Глава 79. Судьба Нэти
Первый привал и перегруппировка были уже в Синдтэри. С тоской Фео оглядывался на горы, отделившие его от благословенной страны Эю. Свет её земель ещё горел в Фатияре, которая, несмотря на высокое происхождение, помогала варить ужин. Хоуфра крутился возле неё, помогая разносить еду. До странного суетливый здесь, время от времени он произносил:
— Здесь всё в движении. Тысячу раз бывал — не привыкну. Наши просторы тише.
— Это Духи плачут, — ответила ему однажды Ядула. — Странно, что ты этого понять не можешь.
Хоуфра на это зарычал и больше за вечер не произнёс ни слова.
Оборотни в корзинах сидели недвижимо; будто и не заметили, что летели много часов. Особенно выделялись двое: сжимающий кулаки парень, чьи руки казались синими от вспухших вен, и девушка, прятавшая лицо в ладонях.
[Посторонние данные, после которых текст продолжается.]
/-- Refinement depth below a positive threshold, uniformly onwards (`γ > 0`, `1 < L`): `∃ n₀, ∀ n ≥ n₀, γL^{-n} ≤ s`. [folklore] -/
theorem exists_depth_le (F : T3Family) {γ s : ℝ} (hγ : 0 < γ) (hs : 0 < s) :
    ∃ n₀ : ℕ, ∀ n : ℕ, n₀ ≤ n → γ * ((F.L : ℝ)⁻¹) ^ n ≤ s := by
  have hL : (1 : ℝ) < F.L := by exact_mod_cast F.hL.2
  have hL0 : (0 : ℝ) < F.L := zero_lt_one.trans hL
  have hq0 : 0 ≤ ((F.L : ℝ))⁻¹ := inv_nonneg.mpr hL0.le
  have hq1 : ((F.L : ℝ))⁻¹ ≤ 1 := inv_le_one_of_one_le₀ hL.le
  obtain ⟨n₀, hn₀⟩ := ((tendsto_pow_atTop_nhds_zero_of_lt_one hq0
    (inv_lt_one_of_one_lt₀ hL)).eventually (ge_mem_nhds (div_pos hs hγ))).exists
  refine ⟨n₀, fun n hn => ?_⟩
  calc γ * ((F.L : ℝ)⁻¹) ^ n ≤ γ * ((F.L : ℝ)⁻¹) ^ n₀ :=
        mul_le_mul_of_nonneg_left (pow_le_pow_of_le_one hq0 hq1 hn) hγ.le
    _ ≤ γ * (s / γ) := mul_le_mul_of_nonneg_left hn₀ hγ.le
    _ = s := mul_div_cancel₀ _ hγ.ne'

/-- The refined couplings are positive (`γ > 0`). [folklore] -/
theorem refine_coupling_pos (F : T3Family) {γ : ℝ} (hγ : 0 < γ) (n : ℕ) : 0 < γ * ((F.L : ℝ)⁻¹) ^ n :=
  mul_pos hγ (pow_pos (inv_pos.mpr (by
    have hL : (1 : ℝ) < F.L := by exact_mod_cast F.hL.2
    exact zero_lt_one.trans hL)) n)

/-- **THE WIDENING FOR WINDOWS CONTAINING THE ALL-HEIGHTS WINDOW** (`SU(2)`, printed smearing `ℰp`, `γ > 0`): if at every
refinement depth `n ≥ n₀` the refined family `F.refine n` at `γL^{-n}` carries, from some step `K₀(n)` on, measurable windows
`E_K ⊇ histGood … K 0` (the all-heights UV-small-history event at the profile `(b₀, p₀)`) whose restricted unit push-forwards are
CHAINED tilts of summable radii, and ONE sequence `δ n → 0` bounds the Gibbs masses of the all-heights complements of all its
runs (crux r3's body), then `HasContinuumLimit (F.scheme ℰp γ)` — the complements `E_Kᶜ ⊆ (histGood … K 0)ᶜ` inherit the mass
bound.  The item `WideningOfTiltAndMass` is the case `E_K = histGood … K 0`, `K₀ = 0` (`UnitTiltAt … 0`, `K / 0 = 0`). [cite: King1986, Thm 3.4 (3.9)-(3.13) p.656] -/
theorem hasContinuumLimit_of_refine_windowTilt_allHeightsMass (F : T3Family) {γ b₀ p₀ : ℝ} (n₀ : ℕ) (hγ : 0 < γ)
    (hT : ∀ n : ℕ, n₀ ≤ n → ∃ (K₀ : ℕ)
      (E : ∀ K, Set (GaugeField ((F.refine n).P K) 0 (Matrix.specialUnitaryGroup (Fin 2) ℂ))) (r : ℕ → ℝ),
      (∀ K, MeasurableSet (E K)) ∧ Summable r ∧
      (∀ K, K₀ ≤ K →
        histGood (F.refine n) ℰp (θBal (F.refine n).L (γ * ((F.L : ℝ)⁻¹) ^ n) b₀ p₀) K 0 ⊆ E K) ∧
      (∀ K, K₀ ≤ K → IsTilt
        (Measure.map (unitA (F.refine n) ℰp K)
          ((gibbsK (F.refine n) ℰp (γ * ((F.L : ℝ)⁻¹) ^ n) K).restrict (E K)))
        (Measure.map (unitA (F.refine n) ℰp (K + 1))
          ((gibbsK (F.refine n) ℰp (γ * ((F.L : ℝ)⁻¹) ^ n) (K + 1)).restrict (E (K + 1)))) (r K)))
    (hM : ∃ δ : ℕ → ℝ, Tendsto δ atTop (𝓝 0) ∧ ∀ n K : ℕ, n₀ ≤ n →
      (gibbsK (F.refine n) ℰp (γ * ((F.L : ℝ)⁻¹) ^ n) K).real
        (histGood (F.refine n) ℰp (θBal (F.refine n).L (γ * ((F.L : ℝ)⁻¹) ^ n) b₀ p₀) K 0)ᶜ ≤ δ n) :
    HasContinuumLimit (F.scheme ℰp γ) := by
  obtain ⟨δ, hδ, hmass⟩ := hM
  refine hasContinuumLimit_of_refine_unitTilt_uniformMass_tendsto F ℰp measurableE_ℰp hγ.le n₀ hδ fun n hn => ?_
  obtain ⟨K₀, E, r, hEm, hr, hsub, ht⟩ := hT n hn
  refine ⟨K₀, E, r, hEm, hr, ht, fun K hK => ?_⟩
  haveI := isProbabilityMeasure_gibbsK (F.refine n) ℰp (refine_coupling_pos F hγ n).le K
  exact (measureReal_mono (Set.compl_subset_compl.mpr (hsub K hK)) (measure_ne_top _ _)).trans (hmass n K hn)

end Windows

/-! ## §5 Leaf level: the assembly is robust to window / threshold / excision re-typings of r2 -/

section Leaf

/-- **THE RUNG-R3 LEAF FROM r3 AS FILED AND r2 ON ANY CHAINED WINDOW FAMILY CONTAINING THE ALL-HEIGHTS WINDOW** (profiles beyond
thresholds `(b₁(L), p₁(L))` — route `UnitScaleTilt`'s quantifier shape —, finitely many initial steps excised per family): r3's
existential profile is pushed beyond the thresholds (`largeFieldMassRefinementTail_beyond`), the depth `n₀` is chosen with
`γL^{-n} ≤ min γ₁ γ₂`, and §4 concludes `HasContinuumLimit`; the leaf's other conjuncts are tree theorems
(`continuumYM3Torus_iff_hasContinuumLimit_SU`).  CONDITIONAL on both hypotheses (open); no summit, no mass gap. [cite: King1986, Thm 3.4 (3.9)-(3.13) p.656] -/
theorem ym3TorusSU2_of_windowTilt
    (hT : ∀ (L : ℕ), ∃ b₁ p₁ : ℝ, ∀ (b₀ p₀ : ℝ), b₁ ≤ b₀ → p₁ ≤ p₀ → 0 < b₀ → 2 < p₀ →
      ∃ γ₂ : ℝ, 0 < γ₂ ∧ ∀ (F : T3Family) (γ : ℝ), F.L = L → 0 < γ → γ ≤ γ₂ →
        ∃ (K₀ : ℕ) (E : ∀ K, Set (GaugeField (F.P K) 0 (Matrix.specialUnitaryGroup (Fin 2) ℂ))) (r : ℕ → ℝ),
          (∀ K, MeasurableSet (E K)) ∧ Summable r ∧
          (∀ K, K₀ ≤ K → histGood F ℰp (θBal F.L γ b₀ p₀) K 0 ⊆ E K) ∧
          (∀ K, K₀ ≤ K → IsTilt
            (Measure.map (unitA F ℰp K) ((gibbsK F ℰp γ K).restrict (E K)))
            (Measure.map (unitA F ℰp (K + 1)) ((gibbsK F ℰp γ (K + 1)).restrict (E (K + 1)))) (r K)))
    (hM : Summit.QuantumFields.YangMills.Theses.SmallFieldWidening.LargeFieldMassRefinementTail) :
    Literature.MathematicalPhysics.QuantumFieldTheory.Balaban1983to89.T3YM3TorusStatement.YM3TorusSU2 := by
  refine ⟨1, one_pos, fun F γ hγ _ => ?_⟩
  obtain ⟨b₁, p₁, hT'⟩ := hT F.L
  obtain ⟨b₀, p₀, γ₁, hb₁, hp₁, hb₀, hp₀, hγ₁, -, hM'⟩ := largeFieldMassRefinementTail_beyond hM F.L b₁ p₁
  obtain ⟨γ₂, hγ₂, hT''⟩ := hT' b₀ p₀ hb₁ hp₁ hb₀ hp₀
  obtain ⟨δ, hδ, hmass⟩ := hM' F γ rfl hγ
  obtain ⟨n₀, hle⟩ := exists_depth_le F hγ (lt_min hγ₁ hγ₂)
  have hlim : HasContinuumLimit (F.scheme ℰp γ) :=
    hasContinuumLimit_of_refine_windowTilt_allHeightsMass F n₀ hγ
      (fun n hn => hT'' (F.refine n) _ rfl (refine_coupling_pos F hγ n) ((hle n hn).trans (min_le_right _ _)))
      ⟨δ, hδ, fun n K hn => hmass n K ((hle n hn).trans (min_le_left _ _))⟩
  exact (continuumYM3Torus_iff_hasContinuumLimit_SU F ℰp measurableE_ℰp hγ.le).mpr hlim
В её шепоте, едва различимом среди прочих звуков, слышалось: «Ия». У обоих на макушке — рунические обрубленные рога, словно оборотни не возвращали себе облик Живущих, а зачем-то поддерживали промежуточный. Обычно оборотни так не делали. На кистях вычерчены знаки народа — звериная лапа со спиралью ветра. Ни у кого больше, считая Хоуфру, их не было.
Фео взял две плошки и подошёл к парню с девушкой, краем глаза приметив, что Ядула наблюдала за ним. Среди сородичей она выглядела наиболее бодрой, хотя странно задумчивой. Хоуфра намеренно держался от неё так далеко, как мог, сама же она его не избегала, но старалась отстраниться от пары оборотней, на потрёпанных шапках которых красовались обломанные бычьи рога.
–Держи, — Фео протянул плошку парню, но тот даже голову не повернул.
Горячий суп, аппетитно пахнущий мясом и пряностями, нагрел тарелку, и Фео было тяжело её держать, но сдаваться он не собирался.
— Надо есть. Иначе всё напрасно.
В пустом взгляде парня блеснула злоба, кровавая, как у демонов. Синие руки покрыла седая шерсть, и оборотень выгнул спину, готовясь к броску. Фео уже призвал щит, но неожиданно за спиной раздалось:
— Стой.
Фео обернулся. Никакое увечье не могло исказить красоту Драголин, однако тень печали стала чёрной и непроницаемой. Госпожа опустилась на колени перед парнем и протянула ему меч.
— Эта жертва принесена, чтобы вы сражались. Не поешь — умрешь, а Ия тебя возненавидит.
— Как.. ты… смеешь… — прошипел парень на колдовском языке.
— Смею. Я была там, рядом с ней. И если ты после всего, через что она прошла, что потеряла…
Драголин замолчала и прищурилась единственным глазом, пряча драконью желтизну.
— Ты не об Ие говоришь, а о себе. Свою утрату оплакиваешь.
На дерзость Драголин не ответила словами, но смотрела с осуждением, пока оборотень не взял плошку. То же сделала и девушка. Её слёзы ещё не высохли, и глаза блестели. В них не было гнева, только печаль, которой бы хватило наполнить лазурную бездну небес.
— Что случилось с Ией? Расскажи. Я не хочу ловить слухи, не хочу… только правду.
Далее они беседовали на языке оборотней, который Фео не знал. Мысленно он похвалил Драголин за выдержку, одновременно поборов секундное желание вылить суп на парня. Тот не ел, а только поднимал гущу со дна плошки.
— Так это ты всех спас? — внезапно спросил он, когда Фео уже собирался уйти и приняться за свой ужин.
— Ну, не сказал бы так. Каждый боролся.